── DATASET ENTRIES ──

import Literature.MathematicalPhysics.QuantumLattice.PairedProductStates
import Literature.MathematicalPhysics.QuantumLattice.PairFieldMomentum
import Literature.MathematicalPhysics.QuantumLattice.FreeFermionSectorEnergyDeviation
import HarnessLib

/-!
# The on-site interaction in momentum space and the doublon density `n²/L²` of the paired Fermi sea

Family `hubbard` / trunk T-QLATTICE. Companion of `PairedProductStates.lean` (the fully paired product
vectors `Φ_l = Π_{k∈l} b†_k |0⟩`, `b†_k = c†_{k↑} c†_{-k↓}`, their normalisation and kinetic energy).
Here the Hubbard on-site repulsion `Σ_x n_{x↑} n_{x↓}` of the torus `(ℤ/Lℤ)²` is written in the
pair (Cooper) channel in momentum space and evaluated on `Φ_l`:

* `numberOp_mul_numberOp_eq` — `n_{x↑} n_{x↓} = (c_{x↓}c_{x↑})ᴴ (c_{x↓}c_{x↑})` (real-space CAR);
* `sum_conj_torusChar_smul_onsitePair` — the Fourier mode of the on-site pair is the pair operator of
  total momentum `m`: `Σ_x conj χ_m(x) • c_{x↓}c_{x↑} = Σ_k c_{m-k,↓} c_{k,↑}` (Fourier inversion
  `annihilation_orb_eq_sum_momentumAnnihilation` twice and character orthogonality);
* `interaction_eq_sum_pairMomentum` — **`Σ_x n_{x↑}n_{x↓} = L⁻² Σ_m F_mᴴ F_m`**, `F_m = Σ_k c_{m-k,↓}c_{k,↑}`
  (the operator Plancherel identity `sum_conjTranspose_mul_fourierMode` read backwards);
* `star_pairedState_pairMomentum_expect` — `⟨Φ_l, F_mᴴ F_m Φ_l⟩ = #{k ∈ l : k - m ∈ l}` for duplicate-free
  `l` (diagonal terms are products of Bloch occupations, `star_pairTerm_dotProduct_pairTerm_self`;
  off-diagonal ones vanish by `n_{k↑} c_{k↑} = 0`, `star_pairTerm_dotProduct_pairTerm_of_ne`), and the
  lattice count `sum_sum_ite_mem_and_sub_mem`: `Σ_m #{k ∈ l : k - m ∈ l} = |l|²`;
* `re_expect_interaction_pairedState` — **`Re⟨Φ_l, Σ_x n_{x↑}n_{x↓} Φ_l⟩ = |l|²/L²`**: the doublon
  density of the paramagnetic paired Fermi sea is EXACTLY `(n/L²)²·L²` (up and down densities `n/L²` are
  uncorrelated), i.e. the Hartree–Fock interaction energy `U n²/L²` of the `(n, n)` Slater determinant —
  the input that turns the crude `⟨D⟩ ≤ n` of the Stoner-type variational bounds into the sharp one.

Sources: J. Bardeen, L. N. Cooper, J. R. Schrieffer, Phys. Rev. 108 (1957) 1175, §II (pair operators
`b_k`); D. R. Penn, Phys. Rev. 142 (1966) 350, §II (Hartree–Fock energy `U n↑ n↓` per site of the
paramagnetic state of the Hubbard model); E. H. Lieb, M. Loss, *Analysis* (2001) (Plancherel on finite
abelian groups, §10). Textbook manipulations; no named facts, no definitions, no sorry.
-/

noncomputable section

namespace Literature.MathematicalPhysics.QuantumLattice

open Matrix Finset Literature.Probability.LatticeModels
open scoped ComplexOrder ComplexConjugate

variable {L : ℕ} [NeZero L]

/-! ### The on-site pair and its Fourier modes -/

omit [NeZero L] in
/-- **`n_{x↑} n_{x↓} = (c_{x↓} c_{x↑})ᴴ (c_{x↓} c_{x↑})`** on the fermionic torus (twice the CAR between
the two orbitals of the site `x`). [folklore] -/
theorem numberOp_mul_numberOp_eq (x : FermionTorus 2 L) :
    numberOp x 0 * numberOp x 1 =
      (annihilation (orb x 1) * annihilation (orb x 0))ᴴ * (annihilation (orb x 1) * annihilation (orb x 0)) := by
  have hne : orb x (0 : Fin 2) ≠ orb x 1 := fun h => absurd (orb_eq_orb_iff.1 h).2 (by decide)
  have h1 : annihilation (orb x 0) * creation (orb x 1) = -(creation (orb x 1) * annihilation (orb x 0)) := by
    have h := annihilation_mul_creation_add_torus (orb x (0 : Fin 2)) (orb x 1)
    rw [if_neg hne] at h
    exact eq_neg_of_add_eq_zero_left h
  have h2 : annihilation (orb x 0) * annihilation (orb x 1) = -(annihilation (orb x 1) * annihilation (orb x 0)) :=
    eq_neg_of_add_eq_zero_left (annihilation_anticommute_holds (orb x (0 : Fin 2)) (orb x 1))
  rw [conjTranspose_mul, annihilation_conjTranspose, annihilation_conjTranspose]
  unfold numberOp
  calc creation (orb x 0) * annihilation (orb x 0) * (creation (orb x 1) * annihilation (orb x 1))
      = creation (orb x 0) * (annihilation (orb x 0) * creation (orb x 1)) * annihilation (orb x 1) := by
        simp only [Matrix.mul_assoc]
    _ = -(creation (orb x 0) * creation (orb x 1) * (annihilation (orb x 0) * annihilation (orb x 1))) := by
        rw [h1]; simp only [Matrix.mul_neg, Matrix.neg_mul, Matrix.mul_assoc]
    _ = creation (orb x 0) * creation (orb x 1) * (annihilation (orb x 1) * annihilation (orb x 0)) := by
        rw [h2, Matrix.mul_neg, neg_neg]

───
── DATASET ENTRIES ──

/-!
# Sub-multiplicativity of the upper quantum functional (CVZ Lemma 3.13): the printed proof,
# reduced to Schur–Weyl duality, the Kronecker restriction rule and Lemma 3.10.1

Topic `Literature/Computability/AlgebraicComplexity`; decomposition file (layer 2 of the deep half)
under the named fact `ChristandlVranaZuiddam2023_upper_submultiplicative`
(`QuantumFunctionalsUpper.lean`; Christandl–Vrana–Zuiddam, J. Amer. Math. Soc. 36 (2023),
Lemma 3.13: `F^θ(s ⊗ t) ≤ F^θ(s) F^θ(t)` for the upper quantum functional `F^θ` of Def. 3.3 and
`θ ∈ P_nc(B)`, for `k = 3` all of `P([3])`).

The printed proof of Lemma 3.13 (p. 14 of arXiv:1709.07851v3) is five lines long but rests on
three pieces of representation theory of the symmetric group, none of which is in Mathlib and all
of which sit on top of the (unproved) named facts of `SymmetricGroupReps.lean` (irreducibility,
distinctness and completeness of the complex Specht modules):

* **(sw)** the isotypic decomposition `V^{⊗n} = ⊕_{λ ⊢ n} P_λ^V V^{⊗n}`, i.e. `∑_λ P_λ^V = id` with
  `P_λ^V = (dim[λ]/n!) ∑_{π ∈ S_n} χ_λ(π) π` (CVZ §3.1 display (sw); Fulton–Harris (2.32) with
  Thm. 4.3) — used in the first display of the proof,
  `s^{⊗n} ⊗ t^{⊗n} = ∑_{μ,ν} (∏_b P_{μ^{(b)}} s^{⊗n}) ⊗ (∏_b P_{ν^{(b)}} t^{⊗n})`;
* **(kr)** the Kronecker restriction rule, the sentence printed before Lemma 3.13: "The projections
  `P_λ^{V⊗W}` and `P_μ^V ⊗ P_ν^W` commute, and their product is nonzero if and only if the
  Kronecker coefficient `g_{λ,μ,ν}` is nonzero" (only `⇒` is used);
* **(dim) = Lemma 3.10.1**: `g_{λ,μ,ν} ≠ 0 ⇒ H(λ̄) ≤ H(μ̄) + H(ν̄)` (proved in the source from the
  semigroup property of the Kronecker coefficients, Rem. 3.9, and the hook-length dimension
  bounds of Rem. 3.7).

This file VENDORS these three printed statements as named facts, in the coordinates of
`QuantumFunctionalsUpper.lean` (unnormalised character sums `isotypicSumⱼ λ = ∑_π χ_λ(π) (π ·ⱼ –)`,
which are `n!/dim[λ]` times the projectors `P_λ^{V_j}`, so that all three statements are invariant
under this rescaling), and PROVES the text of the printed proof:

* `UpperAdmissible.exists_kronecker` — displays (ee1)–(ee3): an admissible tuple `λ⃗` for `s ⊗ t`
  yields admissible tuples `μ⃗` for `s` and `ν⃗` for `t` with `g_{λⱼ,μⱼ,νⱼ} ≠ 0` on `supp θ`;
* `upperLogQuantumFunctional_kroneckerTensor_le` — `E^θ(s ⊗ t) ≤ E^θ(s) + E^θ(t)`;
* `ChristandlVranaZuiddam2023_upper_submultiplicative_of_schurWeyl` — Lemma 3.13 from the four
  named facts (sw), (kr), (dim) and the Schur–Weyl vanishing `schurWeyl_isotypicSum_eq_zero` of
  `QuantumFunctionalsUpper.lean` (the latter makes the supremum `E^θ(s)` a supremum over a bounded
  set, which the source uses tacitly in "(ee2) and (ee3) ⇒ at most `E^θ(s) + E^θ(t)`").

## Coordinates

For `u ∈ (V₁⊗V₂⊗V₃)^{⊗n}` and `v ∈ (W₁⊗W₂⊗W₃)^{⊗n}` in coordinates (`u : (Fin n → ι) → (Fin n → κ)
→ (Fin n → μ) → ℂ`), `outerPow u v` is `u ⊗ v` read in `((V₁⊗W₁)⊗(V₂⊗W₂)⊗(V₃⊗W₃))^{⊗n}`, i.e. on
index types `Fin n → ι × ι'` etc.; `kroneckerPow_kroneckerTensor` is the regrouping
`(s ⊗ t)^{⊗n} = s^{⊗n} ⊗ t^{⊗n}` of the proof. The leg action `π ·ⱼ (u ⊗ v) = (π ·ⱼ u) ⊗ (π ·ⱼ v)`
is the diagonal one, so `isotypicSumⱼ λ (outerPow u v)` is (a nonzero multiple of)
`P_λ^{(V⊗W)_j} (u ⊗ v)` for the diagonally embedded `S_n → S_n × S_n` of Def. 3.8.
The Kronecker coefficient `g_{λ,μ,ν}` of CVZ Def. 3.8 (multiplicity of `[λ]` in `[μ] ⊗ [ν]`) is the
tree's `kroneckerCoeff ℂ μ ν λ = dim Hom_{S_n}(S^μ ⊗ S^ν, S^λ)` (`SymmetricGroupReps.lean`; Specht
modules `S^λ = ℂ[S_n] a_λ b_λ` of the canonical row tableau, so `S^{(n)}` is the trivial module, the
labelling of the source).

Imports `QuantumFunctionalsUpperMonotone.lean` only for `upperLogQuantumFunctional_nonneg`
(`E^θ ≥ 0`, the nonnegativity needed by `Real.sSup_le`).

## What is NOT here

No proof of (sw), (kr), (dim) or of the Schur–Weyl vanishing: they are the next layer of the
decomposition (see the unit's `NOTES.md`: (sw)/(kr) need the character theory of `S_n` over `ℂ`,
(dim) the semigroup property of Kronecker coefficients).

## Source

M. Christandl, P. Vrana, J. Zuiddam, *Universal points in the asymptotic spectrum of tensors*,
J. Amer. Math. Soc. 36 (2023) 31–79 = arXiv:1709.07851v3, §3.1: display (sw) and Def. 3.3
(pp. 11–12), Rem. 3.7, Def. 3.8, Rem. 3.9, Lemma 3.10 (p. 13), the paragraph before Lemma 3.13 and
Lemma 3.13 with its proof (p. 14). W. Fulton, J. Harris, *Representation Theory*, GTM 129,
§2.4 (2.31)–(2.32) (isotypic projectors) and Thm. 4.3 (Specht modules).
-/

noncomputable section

───
── DATASET ENTRIES ──

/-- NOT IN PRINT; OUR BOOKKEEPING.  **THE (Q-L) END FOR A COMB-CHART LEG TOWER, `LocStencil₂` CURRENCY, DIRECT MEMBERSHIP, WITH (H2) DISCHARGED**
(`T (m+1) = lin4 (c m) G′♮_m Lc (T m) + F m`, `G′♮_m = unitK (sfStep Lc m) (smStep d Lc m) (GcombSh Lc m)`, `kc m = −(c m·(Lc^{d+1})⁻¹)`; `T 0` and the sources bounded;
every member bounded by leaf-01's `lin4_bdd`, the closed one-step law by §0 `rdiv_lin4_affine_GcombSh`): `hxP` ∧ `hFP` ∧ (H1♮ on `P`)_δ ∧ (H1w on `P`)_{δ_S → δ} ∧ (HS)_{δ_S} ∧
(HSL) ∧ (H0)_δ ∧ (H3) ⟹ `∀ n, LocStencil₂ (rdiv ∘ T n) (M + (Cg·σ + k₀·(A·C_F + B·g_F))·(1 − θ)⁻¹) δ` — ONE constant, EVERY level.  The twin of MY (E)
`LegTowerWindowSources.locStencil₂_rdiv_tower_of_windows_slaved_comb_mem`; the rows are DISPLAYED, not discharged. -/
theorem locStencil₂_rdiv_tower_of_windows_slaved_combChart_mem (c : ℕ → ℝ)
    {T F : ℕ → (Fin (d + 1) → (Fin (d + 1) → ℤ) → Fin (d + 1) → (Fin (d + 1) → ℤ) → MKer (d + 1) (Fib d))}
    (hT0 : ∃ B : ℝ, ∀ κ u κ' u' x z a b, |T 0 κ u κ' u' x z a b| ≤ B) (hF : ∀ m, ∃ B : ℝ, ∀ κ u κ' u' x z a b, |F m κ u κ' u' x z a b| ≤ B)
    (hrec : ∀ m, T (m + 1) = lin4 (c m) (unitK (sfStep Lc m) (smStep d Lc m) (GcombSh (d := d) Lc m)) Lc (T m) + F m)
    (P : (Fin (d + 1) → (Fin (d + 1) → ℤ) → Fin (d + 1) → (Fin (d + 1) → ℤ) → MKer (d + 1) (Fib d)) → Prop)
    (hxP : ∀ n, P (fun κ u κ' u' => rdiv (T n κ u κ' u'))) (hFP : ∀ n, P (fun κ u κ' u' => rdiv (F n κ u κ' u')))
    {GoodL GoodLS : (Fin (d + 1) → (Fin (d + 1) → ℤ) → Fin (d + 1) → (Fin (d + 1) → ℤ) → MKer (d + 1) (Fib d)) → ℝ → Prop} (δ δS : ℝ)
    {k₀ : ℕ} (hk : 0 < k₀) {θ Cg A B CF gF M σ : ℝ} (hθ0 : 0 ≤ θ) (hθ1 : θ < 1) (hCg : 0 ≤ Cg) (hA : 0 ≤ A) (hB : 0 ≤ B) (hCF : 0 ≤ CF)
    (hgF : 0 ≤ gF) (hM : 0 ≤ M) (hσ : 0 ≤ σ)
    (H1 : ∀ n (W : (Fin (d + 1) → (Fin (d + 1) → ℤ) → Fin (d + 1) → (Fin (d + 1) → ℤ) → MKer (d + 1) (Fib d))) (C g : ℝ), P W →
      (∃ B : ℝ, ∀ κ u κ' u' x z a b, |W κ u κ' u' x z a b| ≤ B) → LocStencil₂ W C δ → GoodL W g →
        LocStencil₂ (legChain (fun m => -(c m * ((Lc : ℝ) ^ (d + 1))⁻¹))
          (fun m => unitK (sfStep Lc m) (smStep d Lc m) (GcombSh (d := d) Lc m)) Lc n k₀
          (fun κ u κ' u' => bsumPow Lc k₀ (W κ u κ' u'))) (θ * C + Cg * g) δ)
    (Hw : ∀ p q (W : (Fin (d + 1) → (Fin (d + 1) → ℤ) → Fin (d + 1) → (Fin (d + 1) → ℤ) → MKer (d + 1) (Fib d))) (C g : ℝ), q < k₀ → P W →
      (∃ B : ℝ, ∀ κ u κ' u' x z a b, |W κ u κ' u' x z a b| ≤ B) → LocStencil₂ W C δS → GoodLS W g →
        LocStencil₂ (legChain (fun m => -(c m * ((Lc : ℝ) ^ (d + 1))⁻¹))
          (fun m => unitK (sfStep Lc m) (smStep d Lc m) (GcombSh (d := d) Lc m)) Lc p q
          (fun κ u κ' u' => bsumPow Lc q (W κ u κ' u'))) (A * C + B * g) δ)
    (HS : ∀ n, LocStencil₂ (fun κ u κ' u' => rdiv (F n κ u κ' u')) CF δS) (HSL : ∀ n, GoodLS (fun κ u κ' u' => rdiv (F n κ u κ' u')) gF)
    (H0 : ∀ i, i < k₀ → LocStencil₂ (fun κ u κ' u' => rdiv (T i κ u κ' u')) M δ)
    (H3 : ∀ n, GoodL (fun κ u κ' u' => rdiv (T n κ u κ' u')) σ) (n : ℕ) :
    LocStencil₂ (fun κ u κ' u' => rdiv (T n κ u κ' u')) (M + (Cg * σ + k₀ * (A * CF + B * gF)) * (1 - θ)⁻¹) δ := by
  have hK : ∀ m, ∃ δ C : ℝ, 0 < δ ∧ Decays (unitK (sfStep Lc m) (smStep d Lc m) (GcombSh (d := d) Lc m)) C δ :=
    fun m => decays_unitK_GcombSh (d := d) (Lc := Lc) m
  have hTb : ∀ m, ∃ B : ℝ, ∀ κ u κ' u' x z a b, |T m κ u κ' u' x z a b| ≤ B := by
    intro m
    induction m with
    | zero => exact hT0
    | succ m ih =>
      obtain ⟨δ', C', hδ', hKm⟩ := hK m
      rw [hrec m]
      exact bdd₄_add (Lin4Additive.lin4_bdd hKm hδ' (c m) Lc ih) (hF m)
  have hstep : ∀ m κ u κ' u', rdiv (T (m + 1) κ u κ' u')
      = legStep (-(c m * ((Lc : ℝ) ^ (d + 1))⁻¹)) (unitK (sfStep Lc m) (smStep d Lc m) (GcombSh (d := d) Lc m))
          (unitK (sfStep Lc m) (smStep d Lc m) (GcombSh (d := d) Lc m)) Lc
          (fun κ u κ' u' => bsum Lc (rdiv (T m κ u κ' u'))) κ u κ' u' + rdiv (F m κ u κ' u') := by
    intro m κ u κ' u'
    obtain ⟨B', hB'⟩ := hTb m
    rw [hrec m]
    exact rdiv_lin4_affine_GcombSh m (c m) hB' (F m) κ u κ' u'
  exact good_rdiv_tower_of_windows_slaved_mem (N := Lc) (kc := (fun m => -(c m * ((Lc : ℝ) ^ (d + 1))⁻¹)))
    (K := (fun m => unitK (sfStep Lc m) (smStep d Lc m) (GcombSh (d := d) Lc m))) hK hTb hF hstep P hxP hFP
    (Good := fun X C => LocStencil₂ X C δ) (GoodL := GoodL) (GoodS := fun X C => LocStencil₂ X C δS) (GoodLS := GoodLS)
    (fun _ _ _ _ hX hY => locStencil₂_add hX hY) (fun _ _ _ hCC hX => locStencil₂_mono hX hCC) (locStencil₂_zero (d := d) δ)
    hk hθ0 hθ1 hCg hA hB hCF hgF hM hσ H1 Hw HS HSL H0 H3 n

───

TASK DETAILS
Please return only the lines above, starting at the line that has "from the four" and ending at the line that has "## What is NOT here", keeping both and leaving each one unchanged.

SOLVED EXERCISE
* `ChristandlVranaZuiddam2023_upper_submultiplicative_of_schurWeyl` — Lemma 3.13 from the four
  named facts (sw), (kr), (dim) and the Schur–Weyl vanishing `schurWeyl_isotypicSum_eq_zero` of
  `QuantumFunctionalsUpper.lean` (the latter makes the supremum `E^θ(s)` a supremum over a bounded
  set, which the source uses tacitly in "(ee2) and (ee3) ⇒ at most `E^θ(s) + E^θ(t)`").

## Coordinates

For `u ∈ (V₁⊗V₂⊗V₃)^{⊗n}` and `v ∈ (W₁⊗W₂⊗W₃)^{⊗n}` in coordinates (`u : (Fin n → ι) → (Fin n → κ)
→ (Fin n → μ) → ℂ`), `outerPow u v` is `u ⊗ v` read in `((V₁⊗W₁)⊗(V₂⊗W₂)⊗(V₃⊗W₃))^{⊗n}`, i.e. on
index types `Fin n → ι × ι'` etc.; `kroneckerPow_kroneckerTensor` is the regrouping
`(s ⊗ t)^{⊗n} = s^{⊗n} ⊗ t^{⊗n}` of the proof. The leg action `π ·ⱼ (u ⊗ v) = (π ·ⱼ u) ⊗ (π ·ⱼ v)`
is the diagonal one, so `isotypicSumⱼ λ (outerPow u v)` is (a nonzero multiple of)
`P_λ^{(V⊗W)_j} (u ⊗ v)` for the diagonally embedded `S_n → S_n × S_n` of Def. 3.8.
The Kronecker coefficient `g_{λ,μ,ν}` of CVZ Def. 3.8 (multiplicity of `[λ]` in `[μ] ⊗ [ν]`) is the
tree's `kroneckerCoeff ℂ μ ν λ = dim Hom_{S_n}(S^μ ⊗ S^ν, S^λ)` (`SymmetricGroupReps.lean`; Specht
modules `S^λ = ℂ[S_n] a_λ b_λ` of the canonical row tableau, so `S^{(n)}` is the trivial module, the
labelling of the source).

Imports `QuantumFunctionalsUpperMonotone.lean` only for `upperLogQuantumFunctional_nonneg`
(`E^θ ≥ 0`, the nonnegativity needed by `Real.sSup_le`).

## What is NOT here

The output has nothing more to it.